United States Army Air Service pilot (1896–1926)

Lieutenant Eugene Hoy Barksdale (November 5, 1896 – August 11, 1926) was a noted aviator and was a First Lieutenant in the United States Army Air Service and Army Air Corps. The new Barksdale Field (now Barksdale Air Force Base) in Shreveport–Bossier City, Louisiana, was named for him on February 2, 1933.

==Early years==
Born in Goshen Springs, Mississippi, Barksdale had one brother and five sisters. He attended Mississippi State College in Starkville for three years before leaving to enter officers training camp at Fort Logan H. Roots in Little Rock, Arkansas. He volunteered for the aviation section of the U.S. Army Signal Corps as a Private First Class.

==Life and career==
Barksdale completed aviation ground school in Austin, Texas.
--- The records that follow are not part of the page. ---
/-- NOT IN PRINT; OUR BOOKKEEPING (idea-1 g35 (4.9) «column total = block-sum of row totals by TI», typed).  For the comb kernel `G = coDressKBmAt ρ Lc (KInvStep Lc j)` and
the comb S-slot `S = SpureRecAt …`:  `Σ'_u colH G ν y κ u · Z_S(κ,u) = Σ_{v∈box} (Σ'_{y′} colH G ν y′ κ (Lc•y + v)) · Z_S(κ, Lc•y + v)` — cell decomposition of the `u`-sum, block
covariance of both factors, and the slot reflection `t ↦ y + (y − t)`. -/
theorem tsum_colH_pairCharge_eq_blockSum (hLc : 1 ≤ Lc) {r : Fin (d + 1) → ℕ} (hr : r ∈ box (d + 1) Lc) (cE cVH cΛ : ℝ) (j j' : ℕ)
    (ν κ : Fin (d + 1)) (y : Site (d + 1)) (a b : Fib d) :
    ∑' u : Site (d + 1), colH (coDressKBmAt (toSite r) Lc (KInvStep (d := d) Lc j)) Lc ν y κ u
        * ∑' xz : Site (d + 1) × Site (d + 1), SpureRecAt d Lc (toSite r) cE cVH cΛ j' κ u xz.1 xz.2 a b =
      ∑ v ∈ box (d + 1) Lc, (∑' y' : Site (d + 1), colH (coDressKBmAt (toSite r) Lc (KInvStep (d := d) Lc j)) Lc ν y' κ ((Lc : ℤ) • y + toSite v))
        * ∑' xz : Site (d + 1) × Site (d + 1), SpureRecAt d Lc (toSite r) cE cVH cΛ j' κ ((Lc : ℤ) • y + toSite v) xz.1 xz.2 a b := by
  obtain ⟨δG, CG, hδG, hCG, hG⟩ := decays_coDressKBmAt_KInvStep (d := d) hr j
  obtain ⟨Cs, δs, hδs, hS⟩ := locStencil_SpureRecAt (d := d) (Lc := Lc) hLc hr cE cVH cΛ j'
  rw [tsum_eq_sum_box_tsum (N := Lc) (summable_colH_mul_pairCharge hG hδG ν y hS hδs κ a b)]
  refine Finset.sum_congr rfl fun v _ => ?_
  have e : ∀ t : Site (d + 1), colH (coDressKBmAt (toSite r) Lc (KInvStep (d := d) Lc j)) Lc ν y κ ((Lc : ℤ) • t + toSite v)
      * ∑' xz : Site (d + 1) × Site (d + 1), SpureRecAt d Lc (toSite r) cE cVH cΛ j' κ ((Lc : ℤ) • t + toSite v) xz.1 xz.2 a b =
      colH (coDressKBmAt (toSite r) Lc (KInvStep (d := d) Lc j)) Lc ν (y + (y - t)) κ ((Lc : ℤ) • y + toSite v)
      * ∑' xz : Site (d + 1) × Site (d + 1), SpureRecAt d Lc (toSite r) cE cVH cΛ j' κ ((Lc : ℤ) • y + toSite v) xz.1 xz.2 a b := fun t => by
    rw [colH_comb_block, pairCharge_SpureRecAt_block hLc]
  simp only [e]
  rw [tsum_mul_right]
  congr 1
  have hre := (Equiv.subLeft (y + y)).tsum_eq (fun y' : Site (d + 1) => colH (coDressKBmAt (toSite r) Lc (KInvStep (d := d) Lc j)) Lc ν y' κ ((Lc : ℤ) • y + toSite v))
  rw [← hre]
  exact tsum_congr fun t => by rw [Equiv.subLeft_apply, add_sub_assoc]

omit [NeZero Lc] in
/-- NOT IN PRINT; OUR BOOKKEEPING.  The multiplier twin: `Σ'_w colM G ν y ρ′ w · Z_M(ρ′,w) = (Σ'_{y′} colM G ν y′ ρ′ y) · Z_M(ρ′,y)` (`M1At_translate`, `shiftK_coDressKBmAt_KInvStep`). -/
theorem tsum_colM_pairCharge_eq [NeZero Lc] (r : Fin (d + 1) → ℕ) (cΛ : ℝ) (j j' : ℕ) (ν ρ' : Fin (d + 1)) (y : Site (d + 1)) (a b : Fib d) :
    ∑' w : Site (d + 1), colM (coDressKBmAt (toSite r) Lc (KInvStep (d := d) Lc j)) Lc ν y ρ' w
        * ∑' xz : Site (d + 1) × Site (d + 1), M1At d Lc (toSite r) cΛ j' ρ' w xz.1 xz.2 a b =
      (∑' y' : Site (d + 1), colM (coDressKBmAt (toSite r) Lc (KInvStep (d := d) Lc j)) Lc ν y' ρ' y)
        * ∑' xz : Site (d + 1) × Site (d + 1), M1At d Lc (toSite r) cΛ j' ρ' y xz.1 xz.2 a b := by
  have e : ∀ w : Site (d + 1), colM (coDressKBmAt (toSite r) Lc (KInvStep (d := d) Lc j)) Lc ν y ρ' w
      * ∑' xz : Site (d + 1) × Site (d + 1), M1At d Lc (toSite r) cΛ j' ρ' w xz.1 xz.2 a b =
      colM (coDressKBmAt (toSite r) Lc (KInvStep (d := d) Lc j)) Lc ν (y + (y - w)) ρ' y
      * ∑' xz : Site (d + 1) × Site (d + 1), M1At d Lc (toSite r) cΛ j' ρ' y xz.1 xz.2 a b := fun w => by
    rw [colM_comb_coarse, pairCharge_M1At_const (toSite r) cΛ j' ρ' w y]
  simp only [e]
  rw [tsum_mul_right]
  congr 1
  have hre := (Equiv.subLeft (y + y)).tsum_eq (fun y' : Site (d + 1) => colM (coDressKBmAt (toSite r) Lc (KInvStep (d := d) Lc j)) Lc ν y' ρ' y)
  rw [← hre]
  exact tsum_congr fun t => by rw [Equiv.subLeft_apply, add_sub_assoc]

/-! ## §3 The slot profile of `V` and the vanishing of its total -/

omit [NeZero Lc] in
/-- [folklore] THE SLOT PROFILE OF THE (α) CHARGE (ANY kernel `G` with summable column × charge, ANY charge tables): `V(y′) = 𝟙[y′ = y]·V₀ − ¼·[block term at y′]`,
`V₀ = ¼·[Σ_κ Σ'_u colH G ν y κ u·Z_S κ u + Σ_ρ′ Σ'_w colM G ν y ρ′ w·Z_M ρ′ w]` — a DELTA at the diagonal slot minus the decaying block term. -/
theorem charge_term_eq (hLc : 1 ≤ Lc) (G : MKer (d + 1) (Fib d)) (ZS ZM : Fin (d + 1) → Site (d + 1) → ℝ) (y : Site (d + 1)) (ν : Fin (d + 1))
    (hsum : ∀ κ, Summable fun u : Site (d + 1) => colH G Lc ν y κ u * ZS κ u)
    (hsumM : ∀ ρ', Summable fun w : Site (d + 1) => colM G Lc ν y ρ' w * ZM ρ' w) (y' : Site (d + 1)) :
    (1 / 2 : ℝ) *
        ((∑ κ : Fin (d + 1), ∑' u : Site (d + 1),
            colH G Lc ν y' κ u * ((if y' = y then (1 / 2 : ℝ) else 0) - (if blk Lc u = y then (1 / 2 : ℝ) else 0)) * ZS κ u)
          + ∑ ρ' : Fin (d + 1), ∑' w : Site (d + 1),
            colM G Lc ν y' ρ' w * ((if y' = y then (1 / 2 : ℝ) else 0) - (if w = y then (1 / 2 : ℝ) else 0)) * ZM ρ' w) =
      (if y' = y then (1 / 4 : ℝ) * ((∑ κ : Fin (d + 1), ∑' u : Site (d + 1), colH G Lc ν y κ u * ZS κ u)
          + ∑ ρ' : Fin (d + 1), ∑' w : Site (d + 1), colM G Lc ν y ρ' w * ZM ρ' w) else 0)
        - (1 / 4 : ℝ) * ((∑ κ : Fin (d + 1), ∑ v ∈ box (d + 1) Lc, colH G Lc ν y' κ ((Lc : ℤ) • y + toSite v) * ZS κ ((Lc : ℤ) • y + toSite v))
          + ∑ ρ' : Fin (d + 1), colM G Lc ν y' ρ' y * ZM ρ' y) := by
  classical
  -- the block term (any y′): the `u`-sum of the block indicator collapses, the `w`-sum is a single point
  have hB : ∀ κ : Fin (d + 1), (∑' u : Site (d + 1), colH G Lc ν y' κ u * (if blk Lc u = y then (1 / 2 : ℝ) else 0) * ZS κ u)
      = (1 / 2 : ℝ) * ∑ v ∈ box (d + 1) Lc, colH G Lc ν y' κ ((Lc : ℤ) • y + toSite v) * ZS κ ((Lc : ℤ) • y + toSite v) := by
    intro κ
    have e := tsum_ite_blk_eq hLc y (fun u => (1 / 2 : ℝ) * (colH G Lc ν y' κ u * ZS κ u))
    rw [Finset.mul_sum, ← e]
    refine tsum_congr fun u => ?_
    split_ifs <;> ring
  have hBM : ∀ ρ' : Fin (d + 1), (∑' w : Site (d + 1), colM G Lc ν y' ρ' w * (if w = y then (1 / 2 : ℝ) else 0) * ZM ρ' w)
      = (1 / 2 : ℝ) * (colM G Lc ν y' ρ' y * ZM ρ' y) := by
    intro ρ'
    rw [tsum_eq_single y (fun w hw => by rw [if_neg hw, mul_zero, zero_mul])]
    rw [if_pos rfl]; ring
  by_cases hy : y' = y
  · subst hy
    simp only [if_true]
    have hA : ∀ κ : Fin (d + 1), (∑' u : Site (d + 1), colH G Lc ν y' κ u * ((1 / 2 : ℝ) - (if blk Lc u = y' then (1 / 2 : ℝ) else 0)) * ZS κ u)
        = (1 / 2 : ℝ) * (∑' u : Site (d + 1), colH G Lc ν y' κ u * ZS κ u)
          - (1 / 2 : ℝ) * ∑ v ∈ box (d + 1) Lc, colH G Lc ν y' κ ((Lc : ℤ) • y' + toSite v) * ZS κ ((Lc : ℤ) • y' + toSite v) := by
      intro κ
      rw [← hB κ, ← tsum_mul_left, ← ((hsum κ).mul_left (1 / 2 : ℝ)).tsum_sub]
      · exact tsum_congr fun u => by ring
      · refine Summable.of_norm_bounded ((hsum κ).mul_left (1 / 2 : ℝ)).abs (fun u => ?_)
        rw [Real.norm_eq_abs]
        split_ifs
        · rw [abs_mul, abs_mul, abs_mul]
          exact le_of_eq (by rw [abs_mul]; ring)
        · rw [mul_zero, zero_mul, abs_zero]; exact abs_nonneg _
    have hAM : ∀ ρ' : Fin (d + 1), (∑' w : Site (d + 1), colM G Lc ν y' ρ' w * ((1 / 2 : ℝ) - (if w = y' then (1 / 2 : ℝ) else 0)) * ZM ρ' w)
        = (1 / 2 : ℝ) * (∑' w : Site (d + 1), colM G Lc ν y' ρ' w * ZM ρ' w) - (1 / 2 : ℝ) * (colM G Lc ν y' ρ' y' * ZM ρ' y') := by
      intro ρ'
      rw [← hBM ρ', ← tsum_mul_left, ← ((hsumM ρ').mul_left (1 / 2 : ℝ)).tsum_sub]
      · exact tsum_congr fun w => by ring
      · refine Summable.of_norm_bounded ((hsumM ρ').mul_left (1 / 2 : ℝ)).abs (fun w => ?_)
        rw [Real.norm_eq_abs]
        split_ifs
        · rw [abs_mul, abs_mul, abs_mul]
          exact le_of_eq (by rw [abs_mul]; ring)
        · rw [mul_zero, zero_mul, abs_zero]; exact abs_nonneg _
    simp only [hA, hAM, Finset.sum_sub_distrib, ← Finset.mul_sum]
    ring
  · simp only [if_neg hy, zero_sub]
    have hA : ∀ κ : Fin (d + 1), (∑' u : Site (d + 1), colH G Lc ν y' κ u * (-(if blk Lc u = y then (1 / 2 : ℝ) else 0)) * ZS κ u)
        = -((1 / 2 : ℝ) * ∑ v ∈ box (d + 1) Lc, colH G Lc ν y' κ ((Lc : ℤ) • y + toSite v) * ZS κ ((Lc : ℤ) • y + toSite v)) := by
      intro κ
      rw [← hB κ, ← tsum_neg]
      exact tsum_congr fun u => by ring
    have hAM : ∀ ρ' : Fin (d + 1), (∑' w : Site (d + 1), colM G Lc ν y' ρ' w * (-(if w = y then (1 / 2 : ℝ) else 0)) * ZM ρ' w)
        = -((1 / 2 : ℝ) * (colM G Lc ν y' ρ' y * ZM ρ' y)) := by
      intro ρ'
      rw [← hBM ρ', ← tsum_neg]
      exact tsum_congr fun w => by ring
    simp only [hA, hAM, Finset.sum_neg_distrib, ← Finset.mul_sum]
    ring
In September 1917, he embarked to England and received flight training with the Royal Flying Corps and was posted to No. 41 Squadron RAF, on 31 July 1918. He later became a founding member of the U.S. Army's 25th Aero Squadron. In 1919, Barksdale was assigned to Mitchel Field, New York, where he married Lura Lee Dunn in 1921. On 8 March 1924 then Lt Barksdale and his navigator, Lt Bradley Jones, flew a DH-4B, powered by a 400-horsepower Liberty engine from McCook Field, OH to Mitchel Field using instruments only.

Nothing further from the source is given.